We Expect to Lose Certain Preferential Tax Concessions, Which May Cause Our Tax Liabilities To Increase And Our Profitability To Decline.

We enjoy preferential tax concessions in the PRC as a high-tech enterprise. Pursuant to the State Council’s Regulations on Encouraging Investment in and Development, we were granted a reduction in our income tax rate and have had an income tax rate of 15% since 2003. In addition, there is no assurance that the preferential tax treatment in the PRC will remain unchanged and effective. Our tax liabilities will increase and our profits may accordingly decline if our reduced income tax rate is no longer applicable and/or the tax relief on investment in PRC is no longer available.
 
Additionally, the PRC Enterprise Income Tax Law (the “EIT Law”) was enacted on March 16, 2007. Under the EIT Law, effective January 1, 2008, China will adopt a uniform tax rate of 25.0% for all enterprises (including foreign-invested enterprises) and cancel several tax incentives enjoyed by foreign-invested enterprises. On March 16, 2007, the National People’s Congress of China passed the new Enterprise Income Tax Law, (“EIT Law”), and on December 6, 2007, the State Council of China issued the Implementation Regulations for the EIT Law which took effect on January 1, 2008. The EIT Law and Implementation Regulations Rules impose a unified EIT of 25% on all domestic-invested enterprises and Foreign Invested Entities unless they qualify under certain limited exceptions.
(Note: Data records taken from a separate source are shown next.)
import Summits.QuantumFields.YangMills.Theorems.UnitScaleTiltProp8FlatPortCor28PadL0
import HarnessLib

/-!
# Route `UnitScaleTilt`, crux K1 child «MinimiserStabilityRegPr» (stmt-QuantumFields-19200), v8 pillar **P2 `stub_flatOpsCubeSeq`** — THE PORT BRIDGE, file 6:
# **[Balaban1984PropagatorsII] PROPOSITION 2.7 (2.149) — THE ENTRIES OF `(QGQ*)⁻¹` — AT k LEVELS FOR EVERY TORUS FAMILY, EVERY ODD `L ≥ 5`, `k ≥ 1`, WITHOUT THE
# PLACEMENT HYPOTHESIS** (lit-balaban W1's hypothesis-free `B6QGQCoerciveKLevelV1L0.prop27_kLevel_unconditional`, binders `2 ≤ k`, `P′ ≥ 5`, `Placed`, applied to the padded
# family `B6PadLevelV1L0.padT D` and transported back with file 4's `EE_UI` / `UI_single` / `beta_pad`) — the input `h2149` of r03's composition step `B6Cor28KLevelV1L0.comp_entry_le`,
# by which the second-order kernel rows (k3), (k4) of `H` are reached (file 7)

**LEVEL-0 TWIN** of `UnitScaleTiltProp8FlatPortProp27Pad` (GAP LIST v22 (P2-L0)): the same statements for lit-balaban's LEVEL-0-ADMITTING torus families
`B6MultiLevelTorusOperatorL0.TDomains` (blocks of every level `0 ≤ j ≤ k` — the P2 text's `Adm22` families have unit cubes `Λ₀ ≠ ∅` in general), obtained from the
gen-17 file by the dictionary swap `B6GlobalChartV1L0.{blkV1, domT}`, `B6Geom246MultiLevel{Box,Torus}L0`, `B6Ineq2142KLevelV1L0.β`, the `…KLevelV1L0` rows of
lit-balaban's S-E port, and `UnitScaleTiltProp8FlatPort*L0`; the `D`-free lemmas of the gen-17 file are reused by name, not restated.  Seat `ym3-torus-p1` gen 18.

Cell `ym3-torus` (HUMAN RULING D-0037, YM ladder rung R3), seat `ym3-torus-p1` gen 17.  `--supports stmt-QuantumFields-19200 --as helper`; count-neutral; def-free.

WHAT IS PROVED (sorry-free; axioms standard; no definition): `lam_pad` (the conjugation weights `Λ_i` of `B6Prop27KLevelV1` do not see the padding) and
**`prop27_kLevel_pad`** = `prop27_kLevel_unconditional` with `(2 ≤ k, P′ ≥ 5, Placed)` replaced by `(1 ≤ k, k + 1 ≤ m + K, P′ = L·P″, P″ ≥ 5)`, same constants, same conclusion
`|⟪e_i, (QGQ*)⁻¹e_{i′}⟫| ≤ Λ_i⁻¹Λ_{i′}⁻¹·(2/γ₀)·e^{−δ₄·d_T(β i, β i′)}` for the genuine `(QGQ*)⁻¹ = EE (domT hN D hk)`.
HONEST SCOPE: bookkeeping over landed certificates; inherits `M_h = Lᵃ ≥ 8`, `R ≥ 2L²`, `4 ≤ ℓ`, the band, `M₂ ≤ L·M_h`, `N₁ + 1 ≤ R·L·M_h`.  NOT a claim about the mass gap.

References: T. Bałaban, CMP **96** (1984) 223–250 [Balaban1984PropagatorsII] Prop. 2.7 (2.147)–(2.149) p.248–249, (2.1)–(2.4) p.224.
-/

set_option autoImplicit false

noncomputable section

open scoped BigOperators InnerProductSpace

namespace Summit.QuantumFields.YangMills.Theorems.FlatPortProp27PadL0

open Literature.MathematicalPhysics.QuantumFieldTheory.Balaban1983to89
open B6MultiLevelBoxOperator (N0)
open B6MultiLevelTorusOperatorL0 (TDomains)
open B6Geom246MultiLevelTorusL0 (geomT)
open B6GlobalChartV1 (PV)
open B6GlobalChartV1L0 (domT)
open B6Ineq2142KLevelV1L0 (β)
open B6Prop27KLevelV1L0 (lam)
open B6SectAOperatorsV1 (BondIdx)
open B6SectAVectorModelV1 (EE)
open B6RandomWalk (delta3)
open B6QGQCoerciveKLevelV1 (gam0)
open B6QGQCoerciveKLevelV1L0 (prop27_kLevel_unconditional)
open B6CubeWindowV1 (GlobalBand)
open B6PadLevelV1 (hN_pad)
open B6PadLevelV1L0 (padT placed_pad sameOm_domT_pad dist_eT globalBand_pad)
open FlatPortCor28Pad (UI_single EE_UI)
open FlatPortCor28PadL0 (beta_pad)

variable {d ℓ m K : ℕ} {hd : 1 ≤ d + 1} {hL : Odd (ℓ + 1) ∧ 1 < ℓ + 1}
variable {Mh k R : ℕ} {P' P'' : Fin (d + 1) → ℕ}

/-- the conjugation weight `Λ_i` depends only on the level of the index bond: unchanged under padding. [cite: Balaban1984PropagatorsII, (2.81) p.237, bookkeeping] -/
theorem lam_pad (hN : ∀ μ, N0 ℓ Mh k P' μ = (PV d ℓ m K hd hL).sitesPerDir 0) (D : TDomains d ℓ Mh k P' R) (hk : k ≤ m + K)
    (hLP : ∀ μ, P' μ = (ℓ + 1) * P'' μ) (hk' : k + 1 ≤ m + K) (cf : ℝ) (cI : BondIdx (B6GlobalChartV1L0.domT hN D hk)) :
    lam (hN_pad hN hLP) (padT D hLP) hk' cf ((sameOm_domT_pad hN D hk hLP hk').idxB.symm cI) = lam hN D hk cf cI := rfl

/-- **[B6] PROPOSITION 2.7 (2.149) AT k LEVELS, EVERY ODD `L ≥ 5`, `k ≥ 1`, NO PLACEMENT HYPOTHESIS**: the binders of `B6QGQCoerciveKLevelV1L0.prop27_kLevel_unconditional` with
`(2 ≤ k, P′ ≥ 5, Placed)` replaced by `(1 ≤ k, k + 1 ≤ m + K, P′ = L·P″, P″ ≥ 5)`; same constants `σ₁, A′, M₂, c, N₁`, same entry bound for `(QGQ*)⁻¹` of `domT hN D hk`.
[cite: Balaban1984PropagatorsII, Prop. 2.7 (2.147)–(2.149) p.248–249, (2.1)–(2.4) p.224] -/
theorem prop27_kLevel_pad (d ℓ : ℕ) (hd : 1 ≤ d + 1) (hL : Odd (ℓ + 1) ∧ 1 < ℓ + 1) {b₀ b₁ : ℝ} (hb₀ : 0 < b₀) (hb₁ : b₀ ≤ b₁) :
    ∃ σ₁ : ℝ, 0 < σ₁ ∧ ∀ (σ : ℝ), 0 < σ → σ ≤ σ₁ → ∀ (α : ℝ), 0 < α → α < 1 →
    ∃ (A' M₂ c : ℝ) (N₁ : ℕ), 0 < A' ∧ 0 < M₂ ∧ 0 ≤ c ∧
    ∀ (m K : ℕ) {Mh k R : ℕ} {P' : Fin (d + 1) → ℕ}
      (hN : ∀ μ, N0 ℓ Mh k P' μ = (PV d ℓ m K hd hL).sitesPerDir 0) (D : TDomains d ℓ Mh k P' R) (hk : k ≤ m + K) (_ : 1 ≤ k) (_ : k + 1 ≤ m + K)
      {P'' : Fin (d + 1) → ℕ} (_ : ∀ μ, P' μ = (ℓ + 1) * P'' μ) (_ : ∀ μ, 5 ≤ P'' μ)
      {a : ℕ} (_ : Mh = (ℓ + 1) ^ a) (_ : 8 ≤ Mh) (_ : 2 * (ℓ + 1) ^ 2 ≤ R) (_ : 4 ≤ ℓ)
      (_ : M₂ ≤ ((ℓ : ℝ) + 1) * Mh) (_ : N₁ + 1 ≤ R * ((ℓ + 1) * Mh))
      {cf : ℝ} (hcf : cf ≠ 0) {w : BondIdx (B6GlobalChartV1L0.domT hN D hk) → ℝ} (hw : ∀ i, 0 < w i) (_ : GlobalBand b₀ b₁ cf w),
      ∀ i i' : BondIdx (domT hN D hk),
        |⟪EuclideanSpace.single i (1 : ℝ), EE (domT hN D hk) hcf hw (EuclideanSpace.single i' (1 : ℝ))⟫_ℝ| ≤
          (lam hN D hk cf i)⁻¹ * (lam hN D hk cf i')⁻¹ * (2 / gam0 d ℓ b₁ *
            Real.exp (-(min (delta3 α (2 * σ) / 4) (gam0 d ℓ b₁ / A' / (2 * (1 * (4 / delta3 α (2 * σ)) * (2 * ((d : ℝ) + 1) * c)) + 1)) *
              (geomT D).dist (β hN D hk i) (β hN D hk i')))) := by
  obtain ⟨σ₁, hσ₁, h⟩ := prop27_kLevel_unconditional d ℓ hd hL hb₀ hb₁
  refine ⟨σ₁, hσ₁, fun σ hσ hσ1 α hα hα1 => ?_⟩
  obtain ⟨A', M₂, c, N₁, hA', hM₂, hc, hmain⟩ := h σ hσ hσ1 α hα hα1
  refine ⟨A', M₂, c, N₁, hA', hM₂, hc, ?_⟩
  intro m K Mh k R P' hN D hk _hk1 hk' P'' hLP hP5 a hMha hM8 hR2 hℓ hM hRM cf hcf w hw hwb i i'
  have hS := sameOm_domT_pad hN D hk hLP hk'
  have hw' : ∀ j, 0 < (w ∘ hS.idxB) j := fun j => hw _
  have key := hmain m K (hN_pad hN hLP) (padT D hLP) hk' (by omega) hMha hM8 hR2 hP5 hℓ (placed_pad D hLP hP5) hM hRM hcf hw'
    (globalBand_pad D hLP hN hk hk' hwb) (hS.idxB.symm i) (hS.idxB.symm i')
  rw [UI_single hS i, UI_single hS i', EE_UI hS hcf hw hw', hS.UI.inner_map_map, lam_pad hN D hk hLP hk' cf i, lam_pad hN D hk hLP hk' cf i',
    beta_pad hN D hk hLP hk' i, beta_pad hN D hk hLP hk' i', dist_eT] at key
  exact key

end Summit.QuantumFields.YangMills.Theorems.FlatPortProp27PadL0

end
We believe that we will continue to have a 15% rate with a tax preferences for 2008 and will have a favorable rate of 50% of the tax rates in effect during fiscal 2009 through 2011 as determined by the PRC government and the regional tax authorities, but it is unclear how any increases in the transition period will specifically occur. We believe that our profitability may be negatively affected in the near future as a result of the new EIT Law. Any future increase in the enterprise income tax rate applicable to us or other adverse tax treatments could increase our tax liabilities and reduce our net income. Further, any future increase in the enterprise income tax rate applicable to us or other adverse tax treatments, such as the discontinuation of preferential tax treatments for high and new technology enterprises altogether, would have a material adverse effect on our results of operations and financial condition.
 
We Do Not Carry Insurance To Cover Any Losses Due To Fire, Casualty Or Theft At Our Production Facility Located In Kunming, China.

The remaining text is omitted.